__YOUR TASK__: Consider the listing below. Extract exactly the lines from the line containing "[cite: Manin1972, Thm. 1.9, Prop." to the line containing "-- lint-debt: the", both included.

__RECORDS__:
# # # #

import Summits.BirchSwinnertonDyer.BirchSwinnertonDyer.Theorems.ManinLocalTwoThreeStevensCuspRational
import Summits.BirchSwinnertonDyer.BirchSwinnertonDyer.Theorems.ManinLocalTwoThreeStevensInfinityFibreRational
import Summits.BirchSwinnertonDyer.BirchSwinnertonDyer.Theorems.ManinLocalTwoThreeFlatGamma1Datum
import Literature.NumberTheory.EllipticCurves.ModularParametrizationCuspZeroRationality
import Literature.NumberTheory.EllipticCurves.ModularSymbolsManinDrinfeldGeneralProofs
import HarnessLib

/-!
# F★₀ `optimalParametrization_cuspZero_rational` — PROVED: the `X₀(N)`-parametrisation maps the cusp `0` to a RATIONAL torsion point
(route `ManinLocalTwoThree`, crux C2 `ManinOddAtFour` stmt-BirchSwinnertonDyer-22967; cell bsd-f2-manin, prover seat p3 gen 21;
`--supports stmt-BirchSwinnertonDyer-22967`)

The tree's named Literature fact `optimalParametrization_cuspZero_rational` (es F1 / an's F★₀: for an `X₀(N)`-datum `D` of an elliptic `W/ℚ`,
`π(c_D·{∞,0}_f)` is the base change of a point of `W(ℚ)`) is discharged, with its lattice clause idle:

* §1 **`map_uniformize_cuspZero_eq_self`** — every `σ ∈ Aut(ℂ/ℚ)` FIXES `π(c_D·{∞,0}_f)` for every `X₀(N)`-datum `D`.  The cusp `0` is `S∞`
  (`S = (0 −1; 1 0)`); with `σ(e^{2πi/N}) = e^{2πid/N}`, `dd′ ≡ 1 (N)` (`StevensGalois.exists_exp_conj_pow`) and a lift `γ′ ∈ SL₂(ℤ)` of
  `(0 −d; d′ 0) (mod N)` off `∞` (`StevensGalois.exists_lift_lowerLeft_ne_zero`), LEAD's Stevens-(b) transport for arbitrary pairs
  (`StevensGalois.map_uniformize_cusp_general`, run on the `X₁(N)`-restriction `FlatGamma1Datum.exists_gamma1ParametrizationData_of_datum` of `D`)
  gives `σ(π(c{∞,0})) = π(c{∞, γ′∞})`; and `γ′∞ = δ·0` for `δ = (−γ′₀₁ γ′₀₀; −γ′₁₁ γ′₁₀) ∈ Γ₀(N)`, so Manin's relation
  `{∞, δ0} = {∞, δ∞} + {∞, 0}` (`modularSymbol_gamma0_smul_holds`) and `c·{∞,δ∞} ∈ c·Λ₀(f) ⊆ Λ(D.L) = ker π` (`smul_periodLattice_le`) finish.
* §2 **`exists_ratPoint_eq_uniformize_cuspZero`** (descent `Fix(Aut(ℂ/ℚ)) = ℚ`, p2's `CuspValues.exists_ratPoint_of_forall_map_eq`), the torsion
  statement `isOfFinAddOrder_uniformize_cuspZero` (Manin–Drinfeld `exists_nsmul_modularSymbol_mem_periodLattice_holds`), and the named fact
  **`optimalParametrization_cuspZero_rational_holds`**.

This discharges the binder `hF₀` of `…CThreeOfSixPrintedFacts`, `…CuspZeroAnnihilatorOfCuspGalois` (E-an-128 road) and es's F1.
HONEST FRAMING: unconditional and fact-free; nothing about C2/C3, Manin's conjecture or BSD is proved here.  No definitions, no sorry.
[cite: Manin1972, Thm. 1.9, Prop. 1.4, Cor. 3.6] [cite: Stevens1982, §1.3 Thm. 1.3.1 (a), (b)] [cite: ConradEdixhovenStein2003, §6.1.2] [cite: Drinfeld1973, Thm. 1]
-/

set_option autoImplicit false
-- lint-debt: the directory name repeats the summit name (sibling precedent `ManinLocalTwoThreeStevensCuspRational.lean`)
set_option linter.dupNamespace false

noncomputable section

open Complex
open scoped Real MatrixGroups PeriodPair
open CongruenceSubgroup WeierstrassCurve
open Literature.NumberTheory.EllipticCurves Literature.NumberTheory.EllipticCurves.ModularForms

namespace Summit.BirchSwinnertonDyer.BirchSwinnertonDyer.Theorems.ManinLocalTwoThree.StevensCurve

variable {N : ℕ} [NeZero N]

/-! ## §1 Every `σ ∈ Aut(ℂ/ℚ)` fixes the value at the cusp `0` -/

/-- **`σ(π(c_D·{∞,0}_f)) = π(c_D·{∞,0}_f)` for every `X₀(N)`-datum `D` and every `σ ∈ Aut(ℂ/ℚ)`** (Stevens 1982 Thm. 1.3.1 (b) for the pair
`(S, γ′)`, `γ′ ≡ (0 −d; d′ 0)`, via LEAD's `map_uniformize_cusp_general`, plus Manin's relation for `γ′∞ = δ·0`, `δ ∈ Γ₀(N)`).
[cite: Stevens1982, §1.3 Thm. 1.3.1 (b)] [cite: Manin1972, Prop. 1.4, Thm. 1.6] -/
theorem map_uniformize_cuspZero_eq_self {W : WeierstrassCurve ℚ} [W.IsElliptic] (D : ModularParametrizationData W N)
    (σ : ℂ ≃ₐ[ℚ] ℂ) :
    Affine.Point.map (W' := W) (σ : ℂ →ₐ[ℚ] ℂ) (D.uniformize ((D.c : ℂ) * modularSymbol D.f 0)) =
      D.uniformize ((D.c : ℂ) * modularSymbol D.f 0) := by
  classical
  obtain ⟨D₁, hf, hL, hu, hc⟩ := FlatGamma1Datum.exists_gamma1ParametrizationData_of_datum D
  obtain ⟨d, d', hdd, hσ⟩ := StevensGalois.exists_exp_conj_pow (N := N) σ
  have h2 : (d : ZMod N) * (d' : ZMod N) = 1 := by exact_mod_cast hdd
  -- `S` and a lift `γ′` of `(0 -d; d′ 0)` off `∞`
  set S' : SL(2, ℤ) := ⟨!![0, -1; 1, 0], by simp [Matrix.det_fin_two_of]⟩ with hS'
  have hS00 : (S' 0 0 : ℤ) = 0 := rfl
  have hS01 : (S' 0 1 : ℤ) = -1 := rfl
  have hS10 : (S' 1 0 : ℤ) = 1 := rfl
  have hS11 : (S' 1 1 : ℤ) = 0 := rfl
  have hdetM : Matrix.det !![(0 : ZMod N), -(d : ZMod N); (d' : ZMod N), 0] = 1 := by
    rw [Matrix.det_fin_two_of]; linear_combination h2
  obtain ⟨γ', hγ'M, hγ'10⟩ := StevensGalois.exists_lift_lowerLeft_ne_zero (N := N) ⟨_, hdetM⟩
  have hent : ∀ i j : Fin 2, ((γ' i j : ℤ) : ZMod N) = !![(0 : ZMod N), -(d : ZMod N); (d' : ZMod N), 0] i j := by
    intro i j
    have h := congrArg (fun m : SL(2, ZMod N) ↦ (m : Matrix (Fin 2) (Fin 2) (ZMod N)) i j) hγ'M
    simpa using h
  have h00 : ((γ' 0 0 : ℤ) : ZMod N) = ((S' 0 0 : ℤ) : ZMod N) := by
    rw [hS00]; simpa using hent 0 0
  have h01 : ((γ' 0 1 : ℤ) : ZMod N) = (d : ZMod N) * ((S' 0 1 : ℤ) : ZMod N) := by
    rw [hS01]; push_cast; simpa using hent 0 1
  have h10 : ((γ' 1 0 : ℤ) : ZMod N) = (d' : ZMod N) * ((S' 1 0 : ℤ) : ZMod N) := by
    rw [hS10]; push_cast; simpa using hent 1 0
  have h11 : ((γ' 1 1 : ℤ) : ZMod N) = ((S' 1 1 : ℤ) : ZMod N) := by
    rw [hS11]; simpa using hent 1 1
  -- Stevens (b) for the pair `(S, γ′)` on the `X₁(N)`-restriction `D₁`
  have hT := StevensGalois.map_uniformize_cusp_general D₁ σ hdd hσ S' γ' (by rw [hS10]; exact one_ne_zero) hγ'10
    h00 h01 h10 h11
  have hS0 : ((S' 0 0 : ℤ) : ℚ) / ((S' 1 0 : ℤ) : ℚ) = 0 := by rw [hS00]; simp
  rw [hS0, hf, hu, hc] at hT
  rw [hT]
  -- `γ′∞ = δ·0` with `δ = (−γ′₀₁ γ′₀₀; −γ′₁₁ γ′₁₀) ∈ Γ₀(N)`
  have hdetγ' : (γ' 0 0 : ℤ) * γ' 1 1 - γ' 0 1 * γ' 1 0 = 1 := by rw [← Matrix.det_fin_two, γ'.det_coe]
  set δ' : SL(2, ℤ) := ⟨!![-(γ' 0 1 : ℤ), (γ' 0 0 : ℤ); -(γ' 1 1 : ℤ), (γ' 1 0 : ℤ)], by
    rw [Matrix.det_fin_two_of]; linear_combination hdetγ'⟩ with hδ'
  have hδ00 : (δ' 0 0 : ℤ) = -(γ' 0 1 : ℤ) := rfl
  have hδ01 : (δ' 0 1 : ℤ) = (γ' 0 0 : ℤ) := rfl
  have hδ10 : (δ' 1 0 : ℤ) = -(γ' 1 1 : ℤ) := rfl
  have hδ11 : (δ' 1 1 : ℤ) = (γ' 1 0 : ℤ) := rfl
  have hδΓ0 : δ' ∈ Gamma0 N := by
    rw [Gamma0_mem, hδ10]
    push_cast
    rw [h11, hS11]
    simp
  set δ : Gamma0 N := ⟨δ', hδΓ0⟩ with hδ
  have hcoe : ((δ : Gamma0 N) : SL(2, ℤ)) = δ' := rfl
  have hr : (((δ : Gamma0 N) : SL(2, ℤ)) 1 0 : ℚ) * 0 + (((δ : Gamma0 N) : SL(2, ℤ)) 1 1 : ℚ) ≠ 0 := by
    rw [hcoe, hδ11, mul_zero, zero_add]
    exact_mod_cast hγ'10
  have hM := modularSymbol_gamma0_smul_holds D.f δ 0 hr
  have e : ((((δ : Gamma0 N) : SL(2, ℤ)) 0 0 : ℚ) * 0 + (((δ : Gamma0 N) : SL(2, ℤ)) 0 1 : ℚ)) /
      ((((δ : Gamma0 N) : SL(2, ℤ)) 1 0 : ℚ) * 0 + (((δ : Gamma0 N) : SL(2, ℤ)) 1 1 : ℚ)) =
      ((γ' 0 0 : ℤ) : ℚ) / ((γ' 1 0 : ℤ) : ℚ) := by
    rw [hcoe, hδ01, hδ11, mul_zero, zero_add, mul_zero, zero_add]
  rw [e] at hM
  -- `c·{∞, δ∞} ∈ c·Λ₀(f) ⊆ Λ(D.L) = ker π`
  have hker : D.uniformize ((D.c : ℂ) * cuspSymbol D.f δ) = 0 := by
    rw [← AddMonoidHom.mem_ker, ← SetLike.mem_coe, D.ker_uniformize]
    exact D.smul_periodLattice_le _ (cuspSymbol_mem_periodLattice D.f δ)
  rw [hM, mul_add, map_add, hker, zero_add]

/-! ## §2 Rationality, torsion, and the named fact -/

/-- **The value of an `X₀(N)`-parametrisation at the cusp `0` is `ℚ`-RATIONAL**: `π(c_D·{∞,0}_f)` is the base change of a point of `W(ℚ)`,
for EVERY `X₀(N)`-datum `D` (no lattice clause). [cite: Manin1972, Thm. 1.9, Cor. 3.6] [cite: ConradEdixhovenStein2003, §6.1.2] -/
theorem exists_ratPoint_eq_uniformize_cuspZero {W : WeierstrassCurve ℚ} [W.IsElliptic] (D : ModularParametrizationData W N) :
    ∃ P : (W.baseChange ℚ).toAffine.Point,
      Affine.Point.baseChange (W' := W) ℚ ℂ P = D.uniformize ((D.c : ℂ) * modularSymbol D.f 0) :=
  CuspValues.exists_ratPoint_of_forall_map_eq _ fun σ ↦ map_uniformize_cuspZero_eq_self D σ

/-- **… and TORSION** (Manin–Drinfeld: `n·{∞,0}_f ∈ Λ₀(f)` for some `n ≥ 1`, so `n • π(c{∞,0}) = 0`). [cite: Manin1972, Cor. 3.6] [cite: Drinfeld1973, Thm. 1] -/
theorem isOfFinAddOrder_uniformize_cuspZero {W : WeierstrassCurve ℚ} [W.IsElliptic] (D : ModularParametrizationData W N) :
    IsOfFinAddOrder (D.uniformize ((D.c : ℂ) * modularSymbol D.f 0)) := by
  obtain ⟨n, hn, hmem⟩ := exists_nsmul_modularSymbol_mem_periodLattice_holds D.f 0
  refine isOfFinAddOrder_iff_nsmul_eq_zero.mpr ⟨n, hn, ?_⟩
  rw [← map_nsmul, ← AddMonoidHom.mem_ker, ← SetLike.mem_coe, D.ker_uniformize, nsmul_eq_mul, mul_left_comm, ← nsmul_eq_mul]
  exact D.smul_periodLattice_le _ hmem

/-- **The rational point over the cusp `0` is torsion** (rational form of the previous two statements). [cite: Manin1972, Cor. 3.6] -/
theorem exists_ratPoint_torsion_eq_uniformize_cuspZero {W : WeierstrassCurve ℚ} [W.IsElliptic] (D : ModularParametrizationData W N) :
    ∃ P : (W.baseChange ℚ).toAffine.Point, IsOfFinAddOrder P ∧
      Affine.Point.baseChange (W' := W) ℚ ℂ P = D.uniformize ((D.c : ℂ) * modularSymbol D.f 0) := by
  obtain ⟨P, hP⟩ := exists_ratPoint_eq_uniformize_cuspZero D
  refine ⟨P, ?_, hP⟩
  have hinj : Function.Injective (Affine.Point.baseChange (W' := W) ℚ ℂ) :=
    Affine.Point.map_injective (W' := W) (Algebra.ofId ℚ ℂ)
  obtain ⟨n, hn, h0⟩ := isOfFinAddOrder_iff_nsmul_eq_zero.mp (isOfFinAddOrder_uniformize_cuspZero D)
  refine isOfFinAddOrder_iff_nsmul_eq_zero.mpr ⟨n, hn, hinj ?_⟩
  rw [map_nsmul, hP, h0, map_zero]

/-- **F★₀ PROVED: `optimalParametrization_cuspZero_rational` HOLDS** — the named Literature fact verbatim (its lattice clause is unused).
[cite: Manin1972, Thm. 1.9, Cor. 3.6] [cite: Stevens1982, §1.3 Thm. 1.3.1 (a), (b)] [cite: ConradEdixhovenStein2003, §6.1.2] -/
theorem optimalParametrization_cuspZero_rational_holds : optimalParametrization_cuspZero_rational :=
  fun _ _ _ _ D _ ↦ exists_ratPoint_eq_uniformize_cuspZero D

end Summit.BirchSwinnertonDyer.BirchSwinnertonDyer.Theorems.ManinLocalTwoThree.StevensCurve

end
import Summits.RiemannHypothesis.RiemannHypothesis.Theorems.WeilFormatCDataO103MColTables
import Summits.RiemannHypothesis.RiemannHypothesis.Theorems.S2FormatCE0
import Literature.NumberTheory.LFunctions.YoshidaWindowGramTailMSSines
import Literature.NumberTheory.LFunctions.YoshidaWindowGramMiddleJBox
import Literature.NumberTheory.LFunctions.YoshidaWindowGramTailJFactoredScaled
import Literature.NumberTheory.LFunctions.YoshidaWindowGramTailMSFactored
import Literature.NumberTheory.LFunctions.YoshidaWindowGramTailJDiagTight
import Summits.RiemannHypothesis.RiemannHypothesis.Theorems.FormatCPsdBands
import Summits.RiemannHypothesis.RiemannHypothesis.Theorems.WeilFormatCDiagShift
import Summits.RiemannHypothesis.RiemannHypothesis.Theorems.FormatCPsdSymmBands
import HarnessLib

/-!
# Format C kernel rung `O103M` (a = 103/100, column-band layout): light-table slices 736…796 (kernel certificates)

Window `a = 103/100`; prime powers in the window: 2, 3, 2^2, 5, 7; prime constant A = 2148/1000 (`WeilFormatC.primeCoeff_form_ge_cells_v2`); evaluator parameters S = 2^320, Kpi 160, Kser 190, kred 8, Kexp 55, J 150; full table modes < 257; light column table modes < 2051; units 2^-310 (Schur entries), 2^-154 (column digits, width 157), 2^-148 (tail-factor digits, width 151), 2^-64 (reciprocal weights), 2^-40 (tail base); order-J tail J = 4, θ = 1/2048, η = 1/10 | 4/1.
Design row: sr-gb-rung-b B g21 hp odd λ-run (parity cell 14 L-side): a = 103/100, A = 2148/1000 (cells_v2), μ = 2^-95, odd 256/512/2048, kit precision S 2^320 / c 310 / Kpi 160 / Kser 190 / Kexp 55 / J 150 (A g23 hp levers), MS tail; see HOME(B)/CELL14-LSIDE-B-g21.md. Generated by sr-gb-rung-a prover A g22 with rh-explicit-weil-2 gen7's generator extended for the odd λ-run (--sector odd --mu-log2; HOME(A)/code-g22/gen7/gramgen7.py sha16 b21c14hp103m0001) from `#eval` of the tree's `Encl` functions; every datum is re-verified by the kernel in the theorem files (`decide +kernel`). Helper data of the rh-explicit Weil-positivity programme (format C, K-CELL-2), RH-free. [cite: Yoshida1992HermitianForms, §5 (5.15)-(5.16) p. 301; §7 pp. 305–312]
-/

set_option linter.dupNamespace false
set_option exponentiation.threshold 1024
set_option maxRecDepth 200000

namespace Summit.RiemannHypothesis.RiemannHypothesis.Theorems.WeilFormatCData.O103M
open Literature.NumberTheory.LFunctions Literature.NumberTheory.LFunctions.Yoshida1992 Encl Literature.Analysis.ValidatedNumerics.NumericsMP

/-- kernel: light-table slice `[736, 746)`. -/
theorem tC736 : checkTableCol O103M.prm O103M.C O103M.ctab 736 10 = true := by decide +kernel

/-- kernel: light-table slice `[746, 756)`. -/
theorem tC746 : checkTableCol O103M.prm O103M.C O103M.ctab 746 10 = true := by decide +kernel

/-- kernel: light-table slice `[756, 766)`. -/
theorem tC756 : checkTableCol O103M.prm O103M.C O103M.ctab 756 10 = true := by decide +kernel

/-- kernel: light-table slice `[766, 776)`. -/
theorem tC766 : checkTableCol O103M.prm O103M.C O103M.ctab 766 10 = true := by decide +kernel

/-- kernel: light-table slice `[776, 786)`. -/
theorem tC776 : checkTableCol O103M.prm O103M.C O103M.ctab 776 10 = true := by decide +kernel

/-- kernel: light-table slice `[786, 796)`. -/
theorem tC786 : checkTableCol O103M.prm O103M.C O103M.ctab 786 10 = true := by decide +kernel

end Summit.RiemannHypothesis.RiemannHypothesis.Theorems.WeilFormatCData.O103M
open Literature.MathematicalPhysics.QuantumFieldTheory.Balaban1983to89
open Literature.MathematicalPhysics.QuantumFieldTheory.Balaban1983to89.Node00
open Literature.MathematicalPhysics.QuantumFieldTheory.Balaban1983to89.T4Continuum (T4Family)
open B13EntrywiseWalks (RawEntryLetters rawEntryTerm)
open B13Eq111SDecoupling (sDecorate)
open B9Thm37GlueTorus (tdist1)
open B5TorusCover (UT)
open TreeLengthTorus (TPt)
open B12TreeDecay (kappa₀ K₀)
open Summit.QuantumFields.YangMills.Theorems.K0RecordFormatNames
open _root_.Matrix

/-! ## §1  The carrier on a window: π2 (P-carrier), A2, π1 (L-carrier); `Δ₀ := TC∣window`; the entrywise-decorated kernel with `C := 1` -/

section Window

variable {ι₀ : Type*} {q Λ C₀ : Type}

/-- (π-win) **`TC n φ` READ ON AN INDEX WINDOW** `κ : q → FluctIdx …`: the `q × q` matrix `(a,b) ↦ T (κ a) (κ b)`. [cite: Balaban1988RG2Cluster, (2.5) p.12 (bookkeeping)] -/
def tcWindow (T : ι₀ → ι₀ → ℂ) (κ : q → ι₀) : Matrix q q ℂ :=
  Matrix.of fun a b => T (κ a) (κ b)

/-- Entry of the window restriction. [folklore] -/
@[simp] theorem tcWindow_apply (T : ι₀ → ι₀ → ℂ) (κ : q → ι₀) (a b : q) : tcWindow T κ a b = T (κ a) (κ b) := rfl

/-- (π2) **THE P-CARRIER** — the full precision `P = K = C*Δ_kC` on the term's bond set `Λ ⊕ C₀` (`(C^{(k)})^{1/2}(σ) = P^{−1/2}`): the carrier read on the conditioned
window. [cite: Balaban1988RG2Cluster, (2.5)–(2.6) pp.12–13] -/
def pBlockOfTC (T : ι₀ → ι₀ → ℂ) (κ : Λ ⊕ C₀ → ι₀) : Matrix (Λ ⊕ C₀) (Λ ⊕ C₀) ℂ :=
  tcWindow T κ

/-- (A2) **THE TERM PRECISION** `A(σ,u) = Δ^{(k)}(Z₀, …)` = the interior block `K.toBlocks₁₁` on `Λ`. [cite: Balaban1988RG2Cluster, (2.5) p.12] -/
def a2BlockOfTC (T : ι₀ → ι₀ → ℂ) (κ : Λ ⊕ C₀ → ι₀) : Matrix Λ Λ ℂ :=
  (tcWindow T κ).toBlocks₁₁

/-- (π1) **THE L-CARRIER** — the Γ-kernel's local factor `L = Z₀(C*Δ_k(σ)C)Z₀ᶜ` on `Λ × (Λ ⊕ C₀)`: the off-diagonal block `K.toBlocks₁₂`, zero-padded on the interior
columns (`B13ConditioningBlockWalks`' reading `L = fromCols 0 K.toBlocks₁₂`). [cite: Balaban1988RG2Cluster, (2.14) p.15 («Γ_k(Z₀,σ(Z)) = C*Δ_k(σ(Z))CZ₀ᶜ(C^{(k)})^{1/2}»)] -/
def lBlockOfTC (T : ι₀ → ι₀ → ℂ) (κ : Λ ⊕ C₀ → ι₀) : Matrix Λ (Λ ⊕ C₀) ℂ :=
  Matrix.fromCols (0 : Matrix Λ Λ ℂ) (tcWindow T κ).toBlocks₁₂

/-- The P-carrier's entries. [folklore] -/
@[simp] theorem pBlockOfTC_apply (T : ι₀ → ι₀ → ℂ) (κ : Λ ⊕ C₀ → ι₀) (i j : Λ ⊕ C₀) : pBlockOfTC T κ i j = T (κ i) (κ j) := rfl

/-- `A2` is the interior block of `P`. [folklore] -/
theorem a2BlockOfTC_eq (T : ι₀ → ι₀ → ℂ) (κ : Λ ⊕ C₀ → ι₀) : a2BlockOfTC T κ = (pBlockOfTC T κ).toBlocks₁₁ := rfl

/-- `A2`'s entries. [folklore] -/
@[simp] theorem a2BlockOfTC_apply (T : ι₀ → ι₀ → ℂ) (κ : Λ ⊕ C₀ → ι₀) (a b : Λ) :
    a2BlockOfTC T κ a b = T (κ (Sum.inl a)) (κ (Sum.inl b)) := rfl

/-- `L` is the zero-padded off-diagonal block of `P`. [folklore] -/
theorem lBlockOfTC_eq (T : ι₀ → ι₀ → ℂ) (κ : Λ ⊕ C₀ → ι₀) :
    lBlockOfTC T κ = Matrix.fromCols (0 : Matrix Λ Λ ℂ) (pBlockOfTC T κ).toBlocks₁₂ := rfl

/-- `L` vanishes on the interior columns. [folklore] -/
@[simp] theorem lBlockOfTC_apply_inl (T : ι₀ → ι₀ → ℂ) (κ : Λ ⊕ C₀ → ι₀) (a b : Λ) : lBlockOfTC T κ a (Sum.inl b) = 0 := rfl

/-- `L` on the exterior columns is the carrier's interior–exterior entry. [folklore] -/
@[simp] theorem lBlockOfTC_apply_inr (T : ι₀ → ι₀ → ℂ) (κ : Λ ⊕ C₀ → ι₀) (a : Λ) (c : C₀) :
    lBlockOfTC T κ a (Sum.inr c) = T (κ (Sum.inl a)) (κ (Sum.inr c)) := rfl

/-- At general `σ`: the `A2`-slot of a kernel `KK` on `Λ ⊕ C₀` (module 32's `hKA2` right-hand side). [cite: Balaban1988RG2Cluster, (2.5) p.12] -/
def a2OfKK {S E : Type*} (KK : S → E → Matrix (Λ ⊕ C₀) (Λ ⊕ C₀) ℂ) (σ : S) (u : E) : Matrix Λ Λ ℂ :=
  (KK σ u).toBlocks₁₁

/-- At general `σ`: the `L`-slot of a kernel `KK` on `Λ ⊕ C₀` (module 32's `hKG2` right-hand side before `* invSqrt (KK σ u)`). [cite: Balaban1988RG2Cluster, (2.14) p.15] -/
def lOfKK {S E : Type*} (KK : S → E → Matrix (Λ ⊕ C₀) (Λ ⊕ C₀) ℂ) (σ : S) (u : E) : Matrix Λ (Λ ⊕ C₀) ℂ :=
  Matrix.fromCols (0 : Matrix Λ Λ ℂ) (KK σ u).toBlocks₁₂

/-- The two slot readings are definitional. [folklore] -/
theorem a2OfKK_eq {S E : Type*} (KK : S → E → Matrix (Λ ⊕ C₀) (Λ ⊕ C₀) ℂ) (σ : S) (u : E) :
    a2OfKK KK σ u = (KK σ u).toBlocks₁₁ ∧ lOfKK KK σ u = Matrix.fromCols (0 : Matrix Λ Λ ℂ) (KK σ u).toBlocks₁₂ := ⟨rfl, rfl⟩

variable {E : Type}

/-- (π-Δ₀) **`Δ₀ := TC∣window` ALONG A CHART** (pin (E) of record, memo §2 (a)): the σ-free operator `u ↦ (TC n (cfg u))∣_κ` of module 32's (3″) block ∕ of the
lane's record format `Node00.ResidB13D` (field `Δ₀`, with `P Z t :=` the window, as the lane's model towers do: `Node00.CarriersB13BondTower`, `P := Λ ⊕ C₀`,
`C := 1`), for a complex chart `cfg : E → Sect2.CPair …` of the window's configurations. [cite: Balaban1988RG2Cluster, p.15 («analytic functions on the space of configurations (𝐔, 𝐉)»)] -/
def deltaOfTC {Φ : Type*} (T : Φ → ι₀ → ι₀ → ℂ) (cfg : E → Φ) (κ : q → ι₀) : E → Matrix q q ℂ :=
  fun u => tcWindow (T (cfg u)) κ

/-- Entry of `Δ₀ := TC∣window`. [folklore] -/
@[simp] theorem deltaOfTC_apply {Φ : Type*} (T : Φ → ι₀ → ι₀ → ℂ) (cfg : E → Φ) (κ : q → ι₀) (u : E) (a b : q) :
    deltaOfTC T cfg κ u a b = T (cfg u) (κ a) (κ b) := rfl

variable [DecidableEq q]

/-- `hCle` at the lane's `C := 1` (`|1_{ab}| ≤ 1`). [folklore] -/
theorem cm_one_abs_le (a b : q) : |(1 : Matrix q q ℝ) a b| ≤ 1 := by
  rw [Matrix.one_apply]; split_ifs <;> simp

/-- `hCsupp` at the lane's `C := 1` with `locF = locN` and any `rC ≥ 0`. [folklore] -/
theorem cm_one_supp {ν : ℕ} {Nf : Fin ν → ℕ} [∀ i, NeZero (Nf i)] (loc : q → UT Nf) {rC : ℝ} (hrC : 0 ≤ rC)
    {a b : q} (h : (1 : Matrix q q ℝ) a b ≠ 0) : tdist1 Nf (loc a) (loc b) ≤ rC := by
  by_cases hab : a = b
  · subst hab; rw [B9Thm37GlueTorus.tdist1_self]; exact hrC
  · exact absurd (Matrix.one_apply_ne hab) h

# # # #

__YOUR SOLUTION__:
[cite: Manin1972, Thm. 1.9, Prop. 1.4, Cor. 3.6] [cite: Stevens1982, §1.3 Thm. 1.3.1 (a), (b)] [cite: ConradEdixhovenStein2003, §6.1.2] [cite: Drinfeld1973, Thm. 1]
-/

set_option autoImplicit false
-- lint-debt: the directory name repeats the summit name (sibling precedent `ManinLocalTwoThreeStevensCuspRational.lean`)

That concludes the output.